Description of the task => A line qualifies if it holds the string "total". Copy every qualifying line from the records.
Provided entries Block Start
set_option synthInstance.maxHeartbeats 200000 in
set_option maxHeartbeats 1600000 in
-- the strata sets, the lattice sets and ★ F5-(0)'s ≈ 50-binder instantiation are large terms (★ `…UnitRow` ∕ ★ GSide budgets)
include hH' hv hH'u hreg hirr h ht hcj hTint hJT haF hk₀ hθ hθv hcoord hint hs'ι hs'θ hs's' hs'O hs'v hnorm1 hcfr hφb hφ hstar hϖ hΘ hΘd hΘt hrel hn hb hg1 hu1 hlam hφx hK hall
  hcoordlam hP hPx hgateV in
open scoped Classical in
/-- **THE KEY STEP (both classes)**: the class total is ★ F5-(0)'s lattice count at `J₀`, `c_fr`, and the class-I token at `c_fr e₃` holds iff `κ_v(γ_H, δ) = 1`.
[cite: Rogawski1990, §4.9 Lemma 4.9.3 p. 56, Prop. 4.9.1 (b) p. 55] [cite: Flicker1998UnitaryFL, Prop. 11 p. 87, Props. 16–17 pp. 96–97] -/
private theorem sum_ncard_rankStrata_eq_and_token_iff :
    (({q : (cmDatum L 3 H').Local v ⧸ cmLocalIntegralLevel L 3 H' v |
            q ∈ MulAction.fixedBy ((cmDatum L 3 H').Local v ⧸ cmLocalIntegralLevel L 3 H' v) δ ∧
              (redMat ((((q.out⁻¹ * δ * q.out : (cmDatum L 3 H').Local v)).val : GL (Fin 3) (LocalRing L v)).val.map
                (Pi.evalRingHom (fun w' : UnitaryGroup.PlacesOver L v => w'.1.adicCompletion L) w)) - 1).rank = 0}.ncard +
        {q : (cmDatum L 3 H').Local v ⧸ cmLocalIntegralLevel L 3 H' v |
            q ∈ MulAction.fixedBy ((cmDatum L 3 H').Local v ⧸ cmLocalIntegralLevel L 3 H' v) δ ∧
              (redMat ((((q.out⁻¹ * δ * q.out : (cmDatum L 3 H').Local v)).val : GL (Fin 3) (LocalRing L v)).val.map
                (Pi.evalRingHom (fun w' : UnitaryGroup.PlacesOver L v => w'.1.adicCompletion L) w)) - 1).rank = 1}.ncard +
        {q : (cmDatum L 3 H').Local v ⧸ cmLocalIntegralLevel L 3 H' v |
            q ∈ MulAction.fixedBy ((cmDatum L 3 H').Local v ⧸ cmLocalIntegralLevel L 3 H' v) δ ∧
              (redMat ((((q.out⁻¹ * δ * q.out : (cmDatum L 3 H').Local v)).val : GL (Fin 3) (LocalRing L v)).val.map
                (Pi.evalRingHom (fun w' : UnitaryGroup.PlacesOver L v => w'.1.adicCompletion L) w)) - 1).rank = 2}.ncard : ℕ) : ℚ) =
      (if finKappaAt L v H' γH δ = 1 then phiTHn (Nat.card 𝓀[v.adicCompletion ↥(maximalRealSubfield L)]) n N
        else phiTHprimen (Nat.card 𝓀[v.adicCompletion ↥(maximalRealSubfield L)]) n N) := by
  classical
  have hc1 : IsCMField.complexConj L ≠ 1 := IsCMField.complexConj_ne_one L
  haveI : Algebra.IsQuadraticExtension ↥(maximalRealSubfield L) L := IsCMField.isQuadraticExtension L
  set σ : w.1.adicCompletion L →+* w.1.adicCompletion L := galAdicCompletionMap (L := L) (IsCMField.complexConj L) hw with hσdef
  set ev := Pi.evalRingHom (fun w' : PlacesOver L v => w'.1.adicCompletion L) w with hev
  have hσσ : ∀ x, σ (σ x) = x := galAdicCompletionMap_galAdicCompletionMap_of_smul_eq (IsCMField.complexConj L) w hc1 hw
  have hvσ : ∀ x, Valued.v (σ x) = Valued.v x := fun x => valued_galAdicCompletionMap (L := L) (IsCMField.complexConj L) hw x
  have hιv : ∀ y : v.adicCompletion ↥(maximalRealSubfield L), Valued.v (toPlace v w y) = Valued.v y :=
    fun y => Literature.NumberTheory.Automorphic.Liu2021.LemD1IndexedNonVacuityInertCofinite.valued_toPlace_of_isUnramifiedIn L v hv w y
  have hϖk : Valued.v (toPlace v w k₀) = WithZero.exp (-1 : ℤ) := by rw [hιv, hk₀]
  -- ### (1) ★ (B2b-I) at `ϖ := ι_w k₀`: the class total is the `J₀`-lattice count at `T δ_w T⁻¹`
  have htot := sum_ncard_rankStrata_eq_ncard_isSelfDualLattice_stable_of_frame L H' hH' w hw hv hH'u hreg hirr δ h ht T hTint hJT hϖk
  -- ### (2) the form `J₀` as a unit: integral, hermitian, `L₀` self-dual, transitivity (2-free)
  have hΦw : IsUnit (placeForm ((StdForm.antidiagonal 3).over L) w.1) := by
    rw [placeForm_antidiagonal]; exact (StdForm.antidiagonal 3).isUnit_over _
  have hJ : hΦw.unit ∈ glInt 3 (w.1.adicCompletion L) := isUnit_placeForm_antidiagonal_unit_mem_glInt (E := L) (N := 3) w.1 hΦw
  have hJ0m : ((hΦw.unit : GL (Fin 3) (w.1.adicCompletion L)) : Matrix (Fin 3) (Fin 3) (w.1.adicCompletion L)) =
      (StdForm.antidiagonal 3).over (w.1.adicCompletion L) := by rw [IsUnit.unit_spec, placeForm_antidiagonal]
  have hJh : (((hΦw.unit : GL (Fin 3) (w.1.adicCompletion L)) : Matrix (Fin 3) (Fin 3) (w.1.adicCompletion L)).map σ)ᵀ = hΦw.unit := by
    rw [hJ0m, StdForm.over_map, StdForm.transpose_over]
  have hL₀ : IsSelfDualLattice σ (toPlace v w k₀) ((hΦw.unit : GL (Fin 3) (w.1.adicCompletion L)) : Matrix (Fin 3) (Fin 3) (w.1.adicCompletion L))
      (stdLattice (w.1.adicCompletion L) 3) := by
    rw [hJ0m]; exact isSelfDualLattice_stdLattice_three_of_v hϖk
  have htrace : ∃ t : w.1.adicCompletion L, Valued.v t ≤ 1 ∧ t + σ t = 1 := by
    let σO := (galAdicCompletionMap (L := L) (IsCMField.complexConj L) hw).restrict (ValuativeRel.valuation (w.1.adicCompletion L)).integer _
      fun x hx => galAdicCompletionMap_mem_integer (IsCMField.complexConj L) w hw hx
    obtain ⟨t, ht1⟩ := exists_add_map_eq_one_integer (IsCMField.complexConj L) w hc1 hw hv σO (fun _ => rfl) fun x => Subtype.ext (hσσ x)
    exact ⟨t, (v_le_one_iff_mem_integer (t : w.1.adicCompletion L)).2 t.2, congrArg Subtype.val ht1⟩
  have htrans : ∀ Λ : Submodule (Valued.integer (w.1.adicCompletion L)) (Fin 3 → w.1.adicCompletion L),
      IsSelfDualLattice σ (toPlace v w k₀) ((hΦw.unit : GL (Fin 3) (w.1.adicCompletion L)) : Matrix (Fin 3) (Fin 3) (w.1.adicCompletion L)) Λ →
        ∃ g₁ : ↥(unitaryGroupOfForm σ ((hΦw.unit : GL (Fin 3) (w.1.adicCompletion L)) : Matrix (Fin 3) (Fin 3) (w.1.adicCompletion L))),
          Λ = mapGL ((g₁ : ↥(unitaryGroupOfForm σ ((hΦw.unit : GL (Fin 3) (w.1.adicCompletion L)) : Matrix (Fin 3) (Fin 3) (w.1.adicCompletion L)))) :
            GL (Fin 3) (w.1.adicCompletion L)) (stdLattice (w.1.adicCompletion L) 3) := by
    rw [hJ0m]
    intro Λ hΛ
    obtain ⟨g₁, hg₁⟩ := exists_unitary_mapGL_stdLattice_eq_of_isSelfDualLattice_of_trace hσσ hvσ hϖk htrace hΛ
    exact ⟨g₁, hg₁.symm⟩
  -- ### (3) the block frame: `φ_b(g_w, u_w) = T δ_w T⁻¹` (★ (O-5)-place at `c`, then conjugation by `T`)
  set cw : GL (Fin 3) (w.1.adicCompletion L) := Units.map (RingHom.mapMatrix ev).toMonoidHom cj with hcw
  have hcwval : (cw : Matrix (Fin 3) (Fin 3) (w.1.adicCompletion L)) = ((cj : GL (Fin 3) (LocalRing L v)) : Matrix (Fin 3) (Fin 3) (LocalRing L v)).map ev := rfl
  have hcfr' : cfr = T * cw := Units.ext (by rw [Units.val_mul, hcwval, hcfr])
  obtain ⟨φ₀, hφ₀, hφ₀w⟩ := exists_algHom_blockFrame_apply_eq_of_conj_place L H' w γH hcj
  have hframe : φb (((γH.1.val : GL (Fin 2) (LocalRing L v)).val.map ev), finGammaTwo L v γH w) =
      (T : Matrix (Fin 3) (Fin 3) (w.1.adicCompletion L)) *
        ((δ.val : GL (Fin 3) (LocalRing L v)) : Matrix (Fin 3) (Fin 3) (LocalRing L v)).map ev *
        ((T⁻¹ : GL (Fin 3) (w.1.adicCompletion L)) : Matrix (Fin 3) (Fin 3) (w.1.adicCompletion L)) := by
    have e1 := hφ₀ (((γH.1.val : GL (Fin 2) (LocalRing L v)).val.map ev)) (finGammaTwo L v γH w)
    rw [hφ₀w] at e1
    rw [hφb, hcfr', _root_.mul_inv_rev, Units.val_mul, Units.val_mul, e1]
    simp only [Matrix.mul_assoc]
    rfl
  -- ### (4) the eigenvector `p′ = c e₃` of `δ`, its `H′_v`-value `x₀ ∈ L⁺_v`, `x₀ ≠ 0`, and the κ-reading
  obtain ⟨δ₁, hcδ, hδ₁⟩ := Literature.NumberTheory.Weil1982.UnitaryFinTopForm.exists_complexConj_eq_neg_ne_zero L
  have hF := Liu2021.LemD1IndexedNonVacuityNonsplitPlace.isField_localRing_of_nonsplit L v (IsCMField.complexConj L) hcδ hδ₁ w hw
  letI : Field (UnitaryGroup.LocalRing L v) := hF.toField
  have hA : Irreducible ((γH.1.val : GL (Fin 2) (UnitaryGroup.LocalRing L v)).val.charpoly) :=
    irreducible_charpoly_of_not_exists_isRoot_eval L v w hw _ hirr
  have hA' : ∀ r : UnitaryGroup.LocalRing L v, (γH.1.val : GL (Fin 2) (UnitaryGroup.LocalRing L v)).val.charpoly.eval r ≠ 0 :=
    Literature.LinearAlgebra.Matrix.eval_charpoly_ne_zero_of_irreducible hA (by simp)
  have hu : IsUnit ((finCharpolyTwo L v γH).eval (finGammaTwo L v γH)) := by
    obtain ⟨y, hy⟩ := hF.mul_inv_cancel (hA' (finGammaTwo L v γH))
    exact IsUnit.of_mul_eq_one _ hy
  have hH'c : (H'.map (cmConjRingHom L))ᵀ = H' := by
    have e1 : H'.map (cmConjRingHom L) = H'.map (IsCMField.complexConj L) := by
      ext i j; simp [Matrix.map_apply, cmConjRingHom_apply]
    rw [e1]; exact hH'
  have hσσv : ∀ s, UnitaryGroup.conjLocal L (IsCMField.complexConj L) v (UnitaryGroup.conjLocal L (IsCMField.complexConj L) v s) = s :=
    Liu2021.LemD1OfPlace.conjLocal_conjLocal_apply L v (IsCMField.complexConj L) hcδ hδ₁
  have hH := UnitaryGroup.map_conjLocal_transpose_localForm L 3 H' v hH'c
  have hHd := UnitaryGroup.isUnit_det_localForm L 3 H' v (Matrix.isUnit_iff_isUnit_det _ |>.1 hH'u).ne_zero
  have hfr := mul_eq_mul_reindex_fromBlocks_of_conj_endoEmbLocal_eq L H' γH hcj
  set p' : Fin 3 → UnitaryGroup.LocalRing L v := fun i => cj.val i (endoPerm (Sum.inr 0)) with hp'def
  have hp' : (δ.val.val : Matrix (Fin 3) (Fin 3) (UnitaryGroup.LocalRing L v)) *ᵥ p' = finGammaTwo L v γH • p' :=
    mulVec_col_eq_smul_of_blockFrame endoPerm hfr
  have hne : p' ≠ 0 := by
    intro h0
    apply (Matrix.isUnits_det_units cj).ne_zero
    exact Matrix.det_eq_zero_of_column_eq_zero (endoPerm (Sum.inr 0)) fun i => congrFun h0 i
  obtain ⟨x₀, hx₀⟩ := exists_toLocalRing_eq_formValue L v H' hH'c p'
  have hval0 : (∑ i : Fin 3, ∑ k : Fin 3, UnitaryGroup.conjLocal L (IsCMField.complexConj L) v (p' i) *
      ((UnitaryGroup.adelicForm L 3 H').map (UnitaryGroup.adeleToLocal L v)) i k * p' k) ≠ 0 := by
    obtain ⟨G₁, g₃, hTw, -, -⟩ := twistGram_blockFrame_eq (UnitaryGroup.conjLocal L (IsCMField.complexConj L) v) endoPerm _ hσσv δ.2 hfr hA'
    obtain ⟨-, -, -, hg₃0⟩ := blockFrame_gram_hermitian (UnitaryGroup.conjLocal L (IsCMField.complexConj L) v) endoPerm _ hσσv hH hHd.ne_zero hTw
    rw [← twistGram_apply_self_eq_formValue, hTw, blockFrame_apply_corner]
    exact hg₃0
  have hx₀0 : x₀ ≠ 0 := fun h0 => hval0 (by rw [← hx₀, h0, map_zero])
  have hvx₀0 : Valued.v x₀ ≠ 0 := (Valuation.ne_zero_iff _).2 hx₀0
  have hite := finKappaAt_eq_ite_even_of_nonsplit_of_isUnramifiedIn L v H' γH δ w hw hv h hu hp' hne x₀ hx₀0 hx₀
  -- ### (5) the token vector `c_fr e₃ = T (c e₃)_w` and its `J₀`-value `ι_w x₀`
  set pw : Fin 3 → w.1.adicCompletion L := fun i => p' i w with hpw
  have hcol : (cfr : Matrix (Fin 3) (Fin 3) (w.1.adicCompletion L)) *ᵥ Pi.single (endoPerm (Sum.inr 0)) (1 : w.1.adicCompletion L) =
      (T : Matrix (Fin 3) (Fin 3) (w.1.adicCompletion L)) *ᵥ pw := by
    rw [Matrix.mulVec_single_one, hcfr]
    ext i
    simp only [Matrix.col_apply, Matrix.mul_apply, Matrix.mulVec, dotProduct, Matrix.map_apply, hpw, hp'def]
    rfl
  have hvalue : dotProduct (fun i => σ (((cfr : Matrix (Fin 3) (Fin 3) (w.1.adicCompletion L)) *ᵥ Pi.single (endoPerm (Sum.inr 0)) (1 : w.1.adicCompletion L)) i))
      ((StdForm.antidiagonal 3).over (w.1.adicCompletion L) *ᵥ ((cfr : Matrix (Fin 3) (Fin 3) (w.1.adicCompletion L)) *ᵥ
        Pi.single (endoPerm (Sum.inr 0)) (1 : w.1.adicCompletion L))) = toPlace v w x₀ := by
    have key : ∀ (A : Matrix (Fin 3) (Fin 3) (w.1.adicCompletion L)) (q : Fin 3 → w.1.adicCompletion L),
        dotProduct (fun i => σ (q i)) (A *ᵥ q) = ∑ i, ∑ k, σ (q i) * A i k * q k := by
      intro A q
      simp only [dotProduct, Matrix.mulVec, Finset.mul_sum, mul_assoc]
    rw [key, hcol, sum_map_mulVec_mul_mulVec_eq_of_formCongr_eq σ T hJT.symm pw]
    have e2 := congrFun hx₀ w
    rw [UnitaryGroup.toLocalRing_apply] at e2
    rw [e2]
    simp only [Finset.sum_apply, Pi.mul_apply, hpw]
    refine Finset.sum_congr rfl fun i _ => Finset.sum_congr rfl fun k _ => ?_
    rw [conjLocal_apply_eq_galAdicCompletionMap L v w hw, UnitaryGroup.adelicForm_map_adeleToLocal, Matrix.map_apply]
    rfl
  -- the token in ★ F5-(0)'s `ValuativeRel` currency ⟺ `|z|²|x₀| = 1` ⟺ (§1) `ord_v x₀` even
  have htoken : ∀ z : w.1.adicCompletion L, valuation (w.1.adicCompletion L) (σ z * z * toPlace v w x₀) = 1 ↔ Valued.v z ^ 2 * Valued.v x₀ = 1 := fun z => by
    rw [← v_eq_one_iff_valuation_eq_one, map_mul, map_mul, hvσ, hιv, sq]
  have hpar := exists_ne_zero_and_valuation_sq_mul_eq_one_iff_even_log hϖ hvx₀0
  -- ### (6) the Eisenstein letters in ★ F5-(0)'s `ι_w k₀`-currency; integrality of `g_w`, `u_w`
  have hΘd' : Valued.v Θ.det = Valued.v (toPlace v w k₀) := by rw [hΘd, hϖ, hϖk]
  have hb' : Valued.v b = Valued.v (toPlace v w k₀) ^ N := by rw [hb, hϖ, hϖk]
  have hn' : Valued.v (finGammaTwo L v γH w • (1 : Matrix (Fin 2) (Fin 2) (w.1.adicCompletion L)) -
      (γH.1.val : GL (Fin 2) (LocalRing L v)).val.map ev).det = Valued.v (toPlace v w k₀) ^ n := by
    have e1 : (finGammaTwo L v γH w • (1 : Matrix (Fin 2) (Fin 2) (w.1.adicCompletion L)) - (γH.1.val : GL (Fin 2) (LocalRing L v)).val.map ev).det =
        ((finCharpolyTwo L v γH).eval (finGammaTwo L v γH)) w := by
      rw [eval_finCharpolyTwo_finGammaTwo, Matrix.det_fin_two]
      simp only [hev, Pi.evalRingHom_apply, Pi.add_apply, Pi.sub_apply, Pi.mul_apply, Matrix.trace_fin_two, Matrix.det_fin_two, Matrix.sub_apply,
        Matrix.smul_apply, Matrix.map_apply, Matrix.one_apply_eq, Matrix.one_apply_ne (by decide : (0 : Fin 2) ≠ 1),
        Matrix.one_apply_ne (by decide : (1 : Fin 2) ≠ 0), smul_eq_mul, mul_one, mul_zero]
      ring
    rw [e1, hn, hϖk, ← WithZero.exp_nsmul]
    simp
  have hO1 : ∀ x : w.1.adicCompletion L, Valued.v (x - 1) ≤ WithZero.exp (-1 : ℤ) → x ∈ 𝒪[w.1.adicCompletion L] := fun x hx => by
    have hx1 : x - 1 ∈ 𝒪[w.1.adicCompletion L] := (v_le_one_iff_mem_integer _).1 (hx.trans (WithZero.exp_le_exp.2 (by norm_num) |>.trans_eq WithZero.exp_zero))
    simpa only [sub_add_cancel] using add_mem hx1 (one_mem 𝒪[w.1.adicCompletion L])
  have hg : ∀ i j, ((γH.1.val : GL (Fin 2) (LocalRing L v)).val.map ev) i j ∈ 𝒪[w.1.adicCompletion L] := fun i j => by
    by_cases hij : i = j
    · subst hij; exact hO1 _ (by simpa only [Matrix.sub_apply, Matrix.one_apply_eq] using hg1 i i)
    · have h1 := hg1 i j
      rw [Matrix.sub_apply, Matrix.one_apply_ne hij, sub_zero] at h1
      exact (v_le_one_iff_mem_integer _).1 (h1.trans (WithZero.exp_le_exp.2 (by norm_num) |>.trans_eq WithZero.exp_zero))
  have hu' : finGammaTwo L v γH w ∈ 𝒪[w.1.adicCompletion L] := hO1 _ hu1
  -- ### (7) the two classes
  rw [htot]
  split_ifs with hκ
  · -- CLASS I: `κ = 1` ⇒ `ord_v x₀` even ⇒ the token holds
    have heven : Even (WithZero.log (Valued.v x₀)) := by
      by_contra hodd; rw [hκ, if_neg hodd] at hite; norm_num at hite
    obtain ⟨z, hz0, hz⟩ := hpar.2 heven
    have hF5 := ncard_isSelfDualLattice_stable_eq_phiTHn_inertPlace (IsCMField.complexConj L) v hc1 hv w hw w₁ haF hk₀ s' hθ hθv hcoord hint hs'ι hs'θ hs's'
      hs'O hs'v hnorm1 hΦw.unit hJ hJh hL₀ htrans cfr φb hφb φ hφ (fun b₁ => by rw [hJ0m]; exact hstar b₁) hg hu' hΘ hΘd' hΘt hrel hn' hb' hlam hφx hK hall hcoordlam P hP hPx
      (by rw [hJ0m]; exact hgateV) ⟨z, hz0, by rw [hJ0m, hvalue]; exact (htoken z).2 hz⟩
    rw [hJ0m, hframe] at hF5
    exact hF5
  · -- CLASS II: `κ = −1` ⇒ `ord_v x₀` odd ⇒ the token fails for every `z ≠ 0`
    have hκ' : finKappaAt L v H' γH δ = -1 := (finKappaAt_eq_one_or_eq_neg_one_of_isUnit L v H' γH δ h hu).resolve_left hκ
    have hodd : ¬ Even (WithZero.log (Valued.v x₀)) := by
      intro heven; rw [hκ', if_pos heven] at hite; norm_num at hite
    have hF5 := ncard_isSelfDualLattice_stable_eq_phiTHprimen_inertPlace (IsCMField.complexConj L) v hc1 hv w hw w₁ haF hk₀ s' hθ hθv hcoord hint hs'ι hs'θ hs's'
      hs'O hs'v hnorm1 hΦw.unit hJ hJh hL₀ htrans cfr φb hφb φ hφ (fun b₁ => by rw [hJ0m]; exact hstar b₁) hg hu' hΘ hΘd' hΘt hrel hn' hb' hlam hφx hK hall hcoordlam P hP hPx
      (by rw [hJ0m]; exact hgateV) (fun z hz0 hz => hodd (hpar.1 ⟨z, hz0, (htoken z).1 (by rw [hJ0m, hvalue] at hz; exact hz)⟩))
    rw [hJ0m, hframe] at hF5
    exact hF5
Provided entries Block End
Response below =>
/-- **THE KEY STEP (both classes)**: the class total is ★ F5-(0)'s lattice count at `J₀`, `c_fr`, and the class-I token at `c_fr e₃` holds iff `κ_v(γ_H, δ) = 1`.
  -- ### (1) ★ (B2b-I) at `ϖ := ι_w k₀`: the class total is the `J₀`-lattice count at `T δ_w T⁻¹`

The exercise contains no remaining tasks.